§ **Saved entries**
import Summits.ResolutionOfSingularities.KangarooAtlas.MizutaniTheoremF
import Summits.ResolutionOfSingularities.KangarooAtlas.MizutaniConjecture
import HarnessLib

/-!
# Mizutani's conjecture `m(e) = 2p^e − 1` — the lower bound, CONDITIONAL on Oda's dictionary

Cell topic `Summits/ResolutionOfSingularities/KangarooAtlas` (pub-rosobs); namespace
`Summit.ResolutionOfSingularities.KangarooAtlas.Mizutani`.  Part of the Lean transcription of the
in-house note MIZUTANI-PROOF-g59 (AI-written, AI-audited; *AI review is weaker than expert review*; not a
resolution theorem).

`mizutaniLowerBound_of_towerReduction`: **`m(e) ≥ 2p^e − 1` for all `e ≥ 1`** (`MizutaniLowerBound p e` of
`MizutaniConjecture.lean`) FOLLOWS from THEOREM F (`theoremF_rootTower`, proved) and the displayed
hypothesis `hOda` — the note's PROPOSITION 3.1 with its step (e), i.e. T. Oda's dictionary (Publ. RIMS 19
(1983), Cor. 2.3 p. 1171 and Thm. 3.1 p. 1173, as read in MIZUTANI-PROOF-g59 §3 (a)–(e)): every point `𝔭` of
`ℙ^n_k` whose Hironaka subgroup scheme has exponent in `[e, e₀]` yields a tower `K = L(x^{1/q})` with
`s ≥ 2` directions over an infinite field `L` of characteristic `p` and a GENUINE `ω ∈ K ⊗_L K` of tensor
rank `≤ dim B(𝔭) + 1`.  That dictionary is NOT formalised (it is the cited input of the chain); this file
only records that it is the LAST missing link.  With Mizutani's attainment (`MizutaniAttained`, cited) it
gives `MizutaniConjecture p e`.

References: [Mizutani1973HironakaGroupSchemes] (Remark 2.10); [Oda1983HironakaGroupSchemeII] (Cor. 2.3,
Thm. 3.1; in-house proof §3).
-/

open MvPolynomial TensorProduct Literature.AlgebraicGeometry.Resolution.HironakaScheme

namespace Summit.ResolutionOfSingularities.KangarooAtlas.Mizutani

universe u

/-- **`m(e) ≥ 2p^e − 1` relative to Oda's dictionary** (MIZUTANI-PROOF-g59 Cor. 3.2 / Cor. 10.1, lower
bound): if every point with Hironaka scheme of exponent in `[e, e₀]` admits the tower reduction of the note's
Prop. 3.1 (e) (hypothesis `hOda`; Oda 1983-II Cor. 2.3 / Thm. 3.1), then `MizutaniLowerBound p e` holds —
by THEOREM F.  Conditional: `hOda` is a cited, unformalised input.
[cite: Oda1983HironakaGroupSchemeII, Cor. 2.3 (p. 1171) and Thm. 3.1 (p. 1173); in-house proof §3 (a)–(e)] -/
theorem mizutaniLowerBound_of_towerReduction (p : ℕ) [Fact p.Prime] (e : ℕ) (he : 1 ≤ e)
    (hOda : ∀ (k : Type u) [Field k] [CharP k p] (n : ℕ) (𝔭 : Ideal (MvPolynomial (Fin (n + 1)) k))
      (e₀ : ℕ), IsPoint k 𝔭 → ExponentLE k p 𝔭 e₀ → (∀ e', e' < e → ¬ ExponentLE k p 𝔭 e') →
      ∃ (L K : Type u) (_ : Field L) (_ : Field K) (_ : Algebra L K) (_ : CharP K p) (_ : Infinite L)
        (s : ℕ) (x : Fin s → L) (a : Fin s → K) (h : IsRootTower L K (p ^ e) x a) (ω : K ⊗[L] K),
        2 ≤ s ∧ (∀ M ∈ (h.Omega ω).support, p ^ e ≤ M.degree) ∧
          (∃ M ∈ (h.Omega ω).support, IsGenuine p e M) ∧ tensorRank L ω ≤ hsDimAt k p 𝔭 e₀ + 1) :
    MizutaniLowerBound.{u} p e := by
  intro k _ _ n 𝔭 e₀ hP he₀ hlt
  obtain ⟨L, K, _, _, _, _, _, s, x, a, h, ω, hs, hdeg, hgen, hrank⟩ := hOda k n 𝔭 e₀ hP he₀ hlt
  have hF := theoremF_rootTower h hs he ω hdeg hgen
  omega

/-- **Mizutani's conjecture relative to the cited facts**: Oda's tower reduction (hypothesis, as above)
and Mizutani's attainment `MizutaniAttained` (his schemes `H_e`, a cited named fact) give
`MizutaniConjecture p e`, i.e. `m(e) = 2p^e − 1` (MIZUTANI-PROOF-g59 Cor. 10.1).
[cite: Mizutani1973HironakaGroupSchemes, Remark 2.10; Oda1983HironakaGroupSchemeII, Cor. 2.3, Thm. 3.1] -/
theorem mizutaniConjecture_of_towerReduction (p : ℕ) [Fact p.Prime] (e : ℕ) (he : 1 ≤ e)
    (hOda : ∀ (k : Type u) [Field k] [CharP k p] (n : ℕ) (𝔭 : Ideal (MvPolynomial (Fin (n + 1)) k))
      (e₀ : ℕ), IsPoint k 𝔭 → ExponentLE k p 𝔭 e₀ → (∀ e', e' < e → ¬ ExponentLE k p 𝔭 e') →
      ∃ (L K : Type u) (_ : Field L) (_ : Field K) (_ : Algebra L K) (_ : CharP K p) (_ : Infinite L)
        (s : ℕ) (x : Fin s → L) (a : Fin s → K) (h : IsRootTower L K (p ^ e) x a) (ω : K ⊗[L] K),
        2 ≤ s ∧ (∀ M ∈ (h.Omega ω).support, p ^ e ≤ M.degree) ∧
          (∃ M ∈ (h.Omega ω).support, IsGenuine p e M) ∧ tensorRank L ω ≤ hsDimAt k p 𝔭 e₀ + 1)
    (hAtt : MizutaniAttained.{u} p e) : MizutaniConjecture.{u} p e :=
  ⟨mizutaniLowerBound_of_towerReduction p e he hOda, hAtt⟩

end Summit.ResolutionOfSingularities.KangarooAtlas.Mizutani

§ **Directions for this task**
I'd like the records returned exactly as they were written, please.

§ **Answer to this task**
import Summits.ResolutionOfSingularities.KangarooAtlas.MizutaniTheoremF
import Summits.ResolutionOfSingularities.KangarooAtlas.MizutaniConjecture
import HarnessLib

/-!
# Mizutani's conjecture `m(e) = 2p^e − 1` — the lower bound, CONDITIONAL on Oda's dictionary

Cell topic `Summits/ResolutionOfSingularities/KangarooAtlas` (pub-rosobs); namespace
`Summit.ResolutionOfSingularities.KangarooAtlas.Mizutani`.  Part of the Lean transcription of the
in-house note MIZUTANI-PROOF-g59 (AI-written, AI-audited; *AI review is weaker than expert review*; not a
resolution theorem).

`mizutaniLowerBound_of_towerReduction`: **`m(e) ≥ 2p^e − 1` for all `e ≥ 1`** (`MizutaniLowerBound p e` of
`MizutaniConjecture.lean`) FOLLOWS from THEOREM F (`theoremF_rootTower`, proved) and the displayed
hypothesis `hOda` — the note's PROPOSITION 3.1 with its step (e), i.e. T. Oda's dictionary (Publ. RIMS 19
(1983), Cor. 2.3 p. 1171 and Thm. 3.1 p. 1173, as read in MIZUTANI-PROOF-g59 §3 (a)–(e)): every point `𝔭` of
`ℙ^n_k` whose Hironaka subgroup scheme has exponent in `[e, e₀]` yields a tower `K = L(x^{1/q})` with
`s ≥ 2` directions over an infinite field `L` of characteristic `p` and a GENUINE `ω ∈ K ⊗_L K` of tensor
rank `≤ dim B(𝔭) + 1`.  That dictionary is NOT formalised (it is the cited input of the chain); this file
only records that it is the LAST missing link.  With Mizutani's attainment (`MizutaniAttained`, cited) it
gives `MizutaniConjecture p e`.

References: [Mizutani1973HironakaGroupSchemes] (Remark 2.10); [Oda1983HironakaGroupSchemeII] (Cor. 2.3,
Thm. 3.1; in-house proof §3).
-/

open MvPolynomial TensorProduct Literature.AlgebraicGeometry.Resolution.HironakaScheme

namespace Summit.ResolutionOfSingularities.KangarooAtlas.Mizutani

universe u

/-- **`m(e) ≥ 2p^e − 1` relative to Oda's dictionary** (MIZUTANI-PROOF-g59 Cor. 3.2 / Cor. 10.1, lower
bound): if every point with Hironaka scheme of exponent in `[e, e₀]` admits the tower reduction of the note's
Prop. 3.1 (e) (hypothesis `hOda`; Oda 1983-II Cor. 2.3 / Thm. 3.1), then `MizutaniLowerBound p e` holds —
by THEOREM F.  Conditional: `hOda` is a cited, unformalised input.
[cite: Oda1983HironakaGroupSchemeII, Cor. 2.3 (p. 1171) and Thm. 3.1 (p. 1173); in-house proof §3 (a)–(e)] -/
theorem mizutaniLowerBound_of_towerReduction (p : ℕ) [Fact p.Prime] (e : ℕ) (he : 1 ≤ e)
    (hOda : ∀ (k : Type u) [Field k] [CharP k p] (n : ℕ) (𝔭 : Ideal (MvPolynomial (Fin (n + 1)) k))
      (e₀ : ℕ), IsPoint k 𝔭 → ExponentLE k p 𝔭 e₀ → (∀ e', e' < e → ¬ ExponentLE k p 𝔭 e') →
      ∃ (L K : Type u) (_ : Field L) (_ : Field K) (_ : Algebra L K) (_ : CharP K p) (_ : Infinite L)
        (s : ℕ) (x : Fin s → L) (a : Fin s → K) (h : IsRootTower L K (p ^ e) x a) (ω : K ⊗[L] K),
        2 ≤ s ∧ (∀ M ∈ (h.Omega ω).support, p ^ e ≤ M.degree) ∧
          (∃ M ∈ (h.Omega ω).support, IsGenuine p e M) ∧ tensorRank L ω ≤ hsDimAt k p 𝔭 e₀ + 1) :
    MizutaniLowerBound.{u} p e := by
  intro k _ _ n 𝔭 e₀ hP he₀ hlt
  obtain ⟨L, K, _, _, _, _, _, s, x, a, h, ω, hs, hdeg, hgen, hrank⟩ := hOda k n 𝔭 e₀ hP he₀ hlt
  have hF := theoremF_rootTower h hs he ω hdeg hgen
  omega

/-- **Mizutani's conjecture relative to the cited facts**: Oda's tower reduction (hypothesis, as above)
and Mizutani's attainment `MizutaniAttained` (his schemes `H_e`, a cited named fact) give
`MizutaniConjecture p e`, i.e. `m(e) = 2p^e − 1` (MIZUTANI-PROOF-g59 Cor. 10.1).
[cite: Mizutani1973HironakaGroupSchemes, Remark 2.10; Oda1983HironakaGroupSchemeII, Cor. 2.3, Thm. 3.1] -/
theorem mizutaniConjecture_of_towerReduction (p : ℕ) [Fact p.Prime] (e : ℕ) (he : 1 ≤ e)
    (hOda : ∀ (k : Type u) [Field k] [CharP k p] (n : ℕ) (𝔭 : Ideal (MvPolynomial (Fin (n + 1)) k))
      (e₀ : ℕ), IsPoint k 𝔭 → ExponentLE k p 𝔭 e₀ → (∀ e', e' < e → ¬ ExponentLE k p 𝔭 e') →
      ∃ (L K : Type u) (_ : Field L) (_ : Field K) (_ : Algebra L K) (_ : CharP K p) (_ : Infinite L)
        (s : ℕ) (x : Fin s → L) (a : Fin s → K) (h : IsRootTower L K (p ^ e) x a) (ω : K ⊗[L] K),
        2 ≤ s ∧ (∀ M ∈ (h.Omega ω).support, p ^ e ≤ M.degree) ∧
          (∃ M ∈ (h.Omega ω).support, IsGenuine p e M) ∧ tensorRank L ω ≤ hsDimAt k p 𝔭 e₀ + 1)
    (hAtt : MizutaniAttained.{u} p e) : MizutaniConjecture.{u} p e :=
  ⟨mizutaniLowerBound_of_towerReduction p e he hOda, hAtt⟩

end Summit.ResolutionOfSingularities.KangarooAtlas.Mizutani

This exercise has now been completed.